Stage 2 — Random Projection. Draw $R \in \mathbb{R}^{n \times (k+p)}$ and form sketch $Y = (A - M)R$. Orthonormalize to initial basis $Q$.

R = randn(n, k + p, dtype=working_dtype)
Y = (A - M) @ R
Q = orthonormalize(Y)

Stage 3 — Power Iteration. Alternate $A^\top$ and $A$ to sharpen $Q$:

for _ in range(n_iter):
    Q = orthonormalize((A - M).T @ Q)
    Q = orthonormalize((A - M)  @ Q)

Each iteration amplifies eigenvalue ratios by $(\sigma_i / \sigma_j)^{2n_\text{iter}}$, rapidly concentrating $Q$ on the dominant subspace. With $n_\text{iter} = 4$, this stage accounts for 62–80% of total SVD time depending on implementation.

Stage 4 — Project and Recover.

B       = Q.T @ (A - M)                    # shape: (k+p) × n
U_, S, Vt = svd(B.float(), full=False)     # FP32: torch.linalg.svd rejects 16-bit input
U       = Q @ U_
# truncate to top-k; undo transpose if needed

Total cost is dominated by the $(2n_\text{iter} + 1)$ multiplications with $A$, each $\mathcal{O}(mn(k+p))$ — a factor of $n/(k+p)$ cheaper than full SVD.

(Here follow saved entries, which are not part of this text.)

import Mathlib
import HarnessLib
import HarnessLib.Audit
import Summits.NavierStokesRegularity.Statement
import Literature.Analysis.FluidPDE.ClassicalSolution
import Literature.Analysis.FluidPDE.LerayHopf
import Literature.Analysis.FluidPDE.SuitableWeak
import Literature.Analysis.FluidPDE.SelfSimilar
import Literature.Analysis.FluidPDE.LocalTypeI
import Literature.Analysis.FluidPDE.NSWave0
import Summits.NavierStokesRegularity.NavierStokesRegularity.Theorems.TypeICertificateLadderNoBlowupToClay
import Summits.NavierStokesRegularity.NavierStokesRegularity.Theorems.RecurrentProfilesRecurrentReduction
import Literature.NumberTheory.Sieve.HybridLargeSieve
import HarnessLib

/-!
# The hybrid large sieve for Dirichlet characters on a vertical line `s = σ + it` (Huxley (19.25))

Topic `Literature/NumberTheory/Sieve`, sub-namespace `LargeSieve`. Everything here is PROVED; a small
companion of `HybridLargeSieve.lean` (Gallagher 1970, Theorem 3, `LargeSieve.hybridSieve_character`:
`∑_{q ≤ Q} (q/φ(q)) ∑*_{χ mod q} ∫_{−T}^{T} |∑_{n ∈ A} b_n χ(n) e(ν_n t)|² dt
≤ π² ∑_{n ∈ A} ((π e^π/2) n + (1 + Q²) T) |b_n|²`).

Huxley, *The Distribution of Prime Numbers*, Ch. 19 "The hybrid sieve", (19.25), states the result
for the Dirichlet polynomial `S(s,χ) = ∑_{m ≤ N} a(m)χ(m)m^{−σ−it}` on the line `s = σ + it`:
`∫_{−T}^{T} ∑_{q ≤ Q} (q/φ(q)) ∑*_{χ mod q} |S(s,χ)|² dt ≪ ∑_{m ≤ N} (m + Q²T) |a(m)|² m^{−2σ}`. This file
derives that printed shape (explicit constant, any real `σ`, any `Q`) from the tree theorem:

* `LargeSieve.hybridSieve_character_cpow_neg` — with `n^{−it}` as the complex power
  `(n : ℂ) ^ (−(t I))` (the tree's `hybridSieve_character_cpow` has `n^{+it}` and `Q ≥ 1`);
* `LargeSieve.hybridSieve_character_vertical` — **(19.25)**: for `T ≥ 1`, real `σ`,
  `… ∫_{−T}^{T} |∑_{n ∈ A} b_n χ(n) n^{−(σ+it)}|² dt ≤ π² ∑_{n ∈ A} ((π e^π/2) n + (1 + Q²) T) |b_n|² n^{−2σ}`;
* `LargeSieve.hybridSieve_character_moduli` — the sum restricted to a set of moduli `M ⊆ [1, Q]`
  with the weights `q/φ(q) ≥ 1` dropped (e.g. prime moduli in a window, all of whose non-principal
  characters are primitive);
* `LargeSieve.hybridSieve_character_Ioc` — coefficients on an interval `(M₀, M₀ + N]`, the classical
  `≪ (N + Q²T) ∑ |b_n|²`.

## References
* [Huxley1972] Ch. 19, (19.13)–(19.17), (19.25); [Gallagher1970] Theorem 3.
-/

noncomputable section

open Finset Real Complex MeasureTheory
open scoped ComplexConjugate FourierTransform

namespace Literature.NumberTheory.Sieve.LargeSieve

open DirichletCharacter Literature.NumberTheory.Sieve.Gallagher

/-! ### Complex powers `n^{−it}`, `n^{−(σ+it)}` -/

/-- `n^{−it} = e(ν_n (−t))` for `n ≥ 1`. [folklore] -/
private theorem natCast_cpow_neg_mul_I {n : ℕ} (hn : 1 ≤ n) (t : ℝ) :
    (n : ℂ) ^ (-((t : ℂ) * I)) = (𝐞 (logFreq n * (-t)) : ℂ) := by
  rw [← natCast_cpow_mul_I n hn (-t)]
  congr 1
  push_cast
  ring

open scoped Classical in
/-- **The hybrid large sieve for Dirichlet characters**, with `n^{−it}` as a complex power: for
`T ≥ 1`, a finite set `A` of naturals `n ≥ 1` and any complex `b_n`,
`∑_{q ≤ Q} (q/φ(q)) ∑*_{χ mod q} ∫_{−T}^{T} |∑_{n ∈ A} b_n χ(n) n^{−it}|² dt
  ≤ π² ∑_{n ∈ A} ((π e^π/2) n + (1 + Q²) T) |b_n|²`. [cite: Huxley1972, Ch. 19 (19.25)] -/
theorem hybridSieve_character_cpow_neg (Q : ℕ) {T : ℝ} (hT : 1 ≤ T) (A : Finset ℕ)
    (hA : ∀ n ∈ A, 1 ≤ n) (b : ℕ → ℂ) :
    ∑ q ∈ Icc 1 Q, (q : ℝ) / q.totient * ∑ χ : DirichletCharacter ℂ q with χ.IsPrimitive,
        ∫ t in (-T)..T, ‖∑ n ∈ A, b n * χ n * (n : ℂ) ^ (-((t : ℂ) * I))‖ ^ 2 ≤
      π ^ 2 * ∑ n ∈ A, (π * Real.exp π / 2 * n + (1 + (Q : ℝ) ^ 2) * T) * ‖b n‖ ^ 2 := by
  have key : ∀ (q : ℕ) (χ : DirichletCharacter ℂ q),
      ∫ t in (-T)..T, ‖∑ n ∈ A, b n * χ n * (n : ℂ) ^ (-((t : ℂ) * I))‖ ^ 2 =
        ∫ t in (-T)..T, ‖∑ n ∈ A, b n * χ n * (𝐞 (logFreq n * t) : ℂ)‖ ^ 2 := by
    intro q χ
    have h1 : (∫ t in (-T)..T, ‖∑ n ∈ A, b n * χ n * (n : ℂ) ^ (-((t : ℂ) * I))‖ ^ 2) =
        ∫ t in (-T)..T, ‖∑ n ∈ A, b n * χ n * (𝐞 (logFreq n * (-t)) : ℂ)‖ ^ 2 := by
      refine intervalIntegral.integral_congr fun t _ => ?_
      rw [sum_congr rfl fun n hn => by rw [natCast_cpow_neg_mul_I (hA n hn) t]]
    rw [h1]
    have h2 := intervalIntegral.integral_comp_neg (a := -T) (b := T)
      (fun u : ℝ => ‖∑ n ∈ A, b n * χ n * (𝐞 (logFreq n * u) : ℂ)‖ ^ 2)
    simp only [neg_neg] at h2
    exact h2
  simp only [key]
  exact hybridSieve_character Q hT A hA b

/-- `|c · n^{−σ}|² = |c|² n^{−2σ}` for `n ≥ 1` and real `σ`. [folklore] -/
private theorem norm_mul_natCast_cpow_neg_real_sq (c : ℂ) {n : ℕ} (hn : 1 ≤ n) (σ : ℝ) :
    ‖c * (n : ℂ) ^ (-(σ : ℂ))‖ ^ 2 = ‖c‖ ^ 2 * (n : ℝ) ^ (-(2 * σ)) := by
  have hn0 : 0 < n := hn
  rw [norm_mul, mul_pow, Complex.norm_natCast_cpow_of_pos hn0, sq ((n : ℝ) ^ (-(σ : ℂ)).re),
    ← Real.rpow_add (by exact_mod_cast hn0)]
  congr 1
  simp only [Complex.neg_re, Complex.ofReal_re]
  ring_nf

open scoped Classical in
/-- **The hybrid large sieve on a vertical line** (Huxley Ch. 19, (19.25) as printed, with an
explicit constant): for `T ≥ 1`, real `σ`, a finite set `A` of naturals `n ≥ 1` and any `b_n`,
`∑_{q ≤ Q} (q/φ(q)) ∑*_{χ mod q} ∫_{−T}^{T} |∑_{n ∈ A} b_n χ(n) n^{−(σ+it)}|² dt
  ≤ π² ∑_{n ∈ A} ((π e^π/2) n + (1 + Q²) T) |b_n|² n^{−2σ}`. [cite: Huxley1972, Ch. 19 (19.25)] -/
theorem hybridSieve_character_vertical (Q : ℕ) {T : ℝ} (hT : 1 ≤ T) (σ : ℝ) (A : Finset ℕ)
    (hA : ∀ n ∈ A, 1 ≤ n) (b : ℕ → ℂ) :
    ∑ q ∈ Icc 1 Q, (q : ℝ) / q.totient * ∑ χ : DirichletCharacter ℂ q with χ.IsPrimitive,
        ∫ t in (-T)..T, ‖∑ n ∈ A, b n * χ n * (n : ℂ) ^ (-((σ : ℂ) + (t : ℂ) * I))‖ ^ 2 ≤
      π ^ 2 * ∑ n ∈ A, (π * Real.exp π / 2 * n + (1 + (Q : ℝ) ^ 2) * T) *
        (‖b n‖ ^ 2 * (n : ℝ) ^ (-(2 * σ))) := by
  -- absorb `n^{−σ}` into the coefficients
  set b' : ℕ → ℂ := fun n => b n * (n : ℂ) ^ (-(σ : ℂ)) with hb'
  have hsplit : ∀ (q : ℕ) (χ : DirichletCharacter ℂ q) (t : ℝ),
      ∑ n ∈ A, b n * χ n * (n : ℂ) ^ (-((σ : ℂ) + (t : ℂ) * I)) =
        ∑ n ∈ A, b' n * χ n * (n : ℂ) ^ (-((t : ℂ) * I)) := by
    intro q χ t
    refine sum_congr rfl fun n hn => ?_
    have hn0 : (n : ℂ) ≠ 0 := by exact_mod_cast (show n ≠ 0 by have := hA n hn; omega)
    rw [hb', neg_add, Complex.cpow_add _ _ hn0]
    ring
  have hnorm : ∀ n ∈ A, ‖b' n‖ ^ 2 = ‖b n‖ ^ 2 * (n : ℝ) ^ (-(2 * σ)) :=
    fun n hn => norm_mul_natCast_cpow_neg_real_sq (b n) (hA n hn) σ
  have h := hybridSieve_character_cpow_neg Q hT A hA b'
  simp only [hsplit]
  refine h.trans (le_of_eq ?_)
  congr 1
  exact sum_congr rfl fun n hn => by rw [hnorm n hn]

/-! ### Restricting the moduli and dropping the weights `q/φ(q)` -/

open scoped Classical in
/-- **The hybrid large sieve over a set of moduli `M ⊆ [1, Q]`** (the weights `q/φ(q) ≥ 1` and the
moduli outside `M` dropped; for prime moduli `p` every non-principal character is primitive, so
this is the hybrid twin of the tree's `largeSieve_meanValue` for `p ∼ P`): for `T ≥ 1`, real `σ`,
`∑_{q ∈ M} ∑*_{χ mod q} ∫_{−T}^{T} |∑_{n ∈ A} b_n χ(n) n^{−(σ+it)}|² dt
  ≤ π² ∑_{n ∈ A} ((π e^π/2) n + (1 + Q²) T) |b_n|² n^{−2σ}`. [cite: Huxley1972, Ch. 19 (19.25)] -/
theorem hybridSieve_character_moduli (M : Finset ℕ) (Q : ℕ) (hM : M ⊆ Icc 1 Q) {T : ℝ}
    (hT : 1 ≤ T) (σ : ℝ) (A : Finset ℕ) (hA : ∀ n ∈ A, 1 ≤ n) (b : ℕ → ℂ) :
    ∑ q ∈ M, ∑ χ : DirichletCharacter ℂ q with χ.IsPrimitive,
        ∫ t in (-T)..T, ‖∑ n ∈ A, b n * χ n * (n : ℂ) ^ (-((σ : ℂ) + (t : ℂ) * I))‖ ^ 2 ≤
      π ^ 2 * ∑ n ∈ A, (π * Real.exp π / 2 * n + (1 + (Q : ℝ) ^ 2) * T) *
        (‖b n‖ ^ 2 * (n : ℝ) ^ (-(2 * σ))) := by
  have hls := hybridSieve_character_vertical Q hT σ A hA b
  have hT0 : 0 ≤ T := by linarith
  -- each inner term is non-negative
  have hI0 : ∀ (q : ℕ) (χ : DirichletCharacter ℂ q),
      0 ≤ ∫ t in (-T)..T, ‖∑ n ∈ A, b n * χ n * (n : ℂ) ^ (-((σ : ℂ) + (t : ℂ) * I))‖ ^ 2 :=
    fun q χ => intervalIntegral.integral_nonneg (by linarith) fun t _ => sq_nonneg _
  have hX0 : ∀ q : ℕ, 0 ≤ ∑ χ : DirichletCharacter ℂ q with χ.IsPrimitive,
      ∫ t in (-T)..T, ‖∑ n ∈ A, b n * χ n * (n : ℂ) ^ (-((σ : ℂ) + (t : ℂ) * I))‖ ^ 2 :=
    fun q => sum_nonneg fun χ _ => hI0 q χ
  refine le_trans ?_ (le_trans (sum_le_sum_of_subset_of_nonneg hM fun q _ _ => ?_) hls)
  · refine sum_le_sum fun q hq => ?_
    have hq1 : 1 ≤ q := (mem_Icc.1 (hM hq)).1
    have hφ : (0 : ℝ) < q.totient := by exact_mod_cast Nat.totient_pos.2 hq1
    have hw : (1 : ℝ) ≤ (q : ℝ) / q.totient := by
      rw [le_div_iff₀ hφ, one_mul]; exact_mod_cast Nat.totient_le q
    calc ∑ χ : DirichletCharacter ℂ q with χ.IsPrimitive,
          ∫ t in (-T)..T, ‖∑ n ∈ A, b n * χ n * (n : ℂ) ^ (-((σ : ℂ) + (t : ℂ) * I))‖ ^ 2
        = 1 * ∑ χ : DirichletCharacter ℂ q with χ.IsPrimitive,
          ∫ t in (-T)..T, ‖∑ n ∈ A, b n * χ n * (n : ℂ) ^ (-((σ : ℂ) + (t : ℂ) * I))‖ ^ 2 :=
          (one_mul _).symm
      _ ≤ _ := mul_le_mul_of_nonneg_right hw (hX0 q)
  · exact mul_nonneg (by positivity) (hX0 q)

open scoped Classical in
/-- **The hybrid large sieve on an interval** (the classical shape `≪ (N + Q²T) ∑|b_n|²`): for
`T ≥ 1` and coefficients on `M₀ < n ≤ M₀ + N`,
`∑_{q ≤ Q} (q/φ(q)) ∑*_{χ mod q} ∫_{−T}^{T} |∑_n b_n χ(n) n^{−it}|² dt
  ≤ π² ((π e^π/2)(M₀ + N) + (1 + Q²) T) ∑_n |b_n|²`. [cite: Huxley1972, Ch. 19 (19.25)] -/
theorem hybridSieve_character_Ioc (Q M₀ N : ℕ) {T : ℝ} (hT : 1 ≤ T) (b : ℕ → ℂ) :
    ∑ q ∈ Icc 1 Q, (q : ℝ) / q.totient * ∑ χ : DirichletCharacter ℂ q with χ.IsPrimitive,
        ∫ t in (-T)..T, ‖∑ n ∈ Ioc M₀ (M₀ + N), b n * χ n * (n : ℂ) ^ (-((t : ℂ) * I))‖ ^ 2 ≤
      π ^ 2 * (π * Real.exp π / 2 * ((M₀ : ℝ) + N) + (1 + (Q : ℝ) ^ 2) * T) *
        ∑ n ∈ Ioc M₀ (M₀ + N), ‖b n‖ ^ 2 := by
  have hA : ∀ n ∈ Ioc M₀ (M₀ + N), 1 ≤ n := fun n hn => by rw [mem_Ioc] at hn; omega
  refine (hybridSieve_character_cpow_neg Q hT _ hA b).trans ?_
  have hc : 0 ≤ π * Real.exp π / 2 := by positivity
  have hsum : ∑ n ∈ Ioc M₀ (M₀ + N), (π * Real.exp π / 2 * n + (1 + (Q : ℝ) ^ 2) * T) * ‖b n‖ ^ 2 ≤
      (π * Real.exp π / 2 * ((M₀ : ℝ) + N) + (1 + (Q : ℝ) ^ 2) * T) *
        ∑ n ∈ Ioc M₀ (M₀ + N), ‖b n‖ ^ 2 := by
    rw [Finset.mul_sum]
    refine sum_le_sum fun n hn => ?_
    have hnle : (n : ℝ) ≤ (M₀ : ℝ) + N := by
      rw [mem_Ioc] at hn; exact_mod_cast hn.2
    have hb : 0 ≤ ‖b n‖ ^ 2 := by positivity
    exact mul_le_mul_of_nonneg_right (add_le_add (mul_le_mul_of_nonneg_left hnle hc) le_rfl) hb
  calc π ^ 2 * ∑ n ∈ Ioc M₀ (M₀ + N), (π * Real.exp π / 2 * n + (1 + (Q : ℝ) ^ 2) * T) * ‖b n‖ ^ 2
      ≤ π ^ 2 * ((π * Real.exp π / 2 * ((M₀ : ℝ) + N) + (1 + (Q : ℝ) ^ 2) * T) *
          ∑ n ∈ Ioc M₀ (M₀ + N), ‖b n‖ ^ 2) := mul_le_mul_of_nonneg_left hsum (by positivity)
    _ = _ := by ring

end Literature.NumberTheory.Sieve.LargeSieve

4.3 Limitations of the Existing Implementation (torch.svd_lowrank)

1. FP32 throughout — no Tensor Core utilization. All matrix multiplications in Stages 1–3 run in FP32. Modern NVIDIA GPUs (Ampere, Hopper) deliver substantially higher throughput for 16-bit operations via Tensor Cores. In our profiling, the matrix-multiply sub-cost of the power iteration alone is 91.5 s.

2. Householder QR is the orthogonalization bottleneck. Each orthonormalize(·) call invokes torch.linalg.qr. While backward-stable, Householder QR’s sequential panel factorizations expose limited parallelism for tall-and-skinny shapes ($m \gg k+p$). The QR sub-cost in the power iteration is 222.6 s — 56.9% of the total 392.0 s wall-clock time in randomized SVD.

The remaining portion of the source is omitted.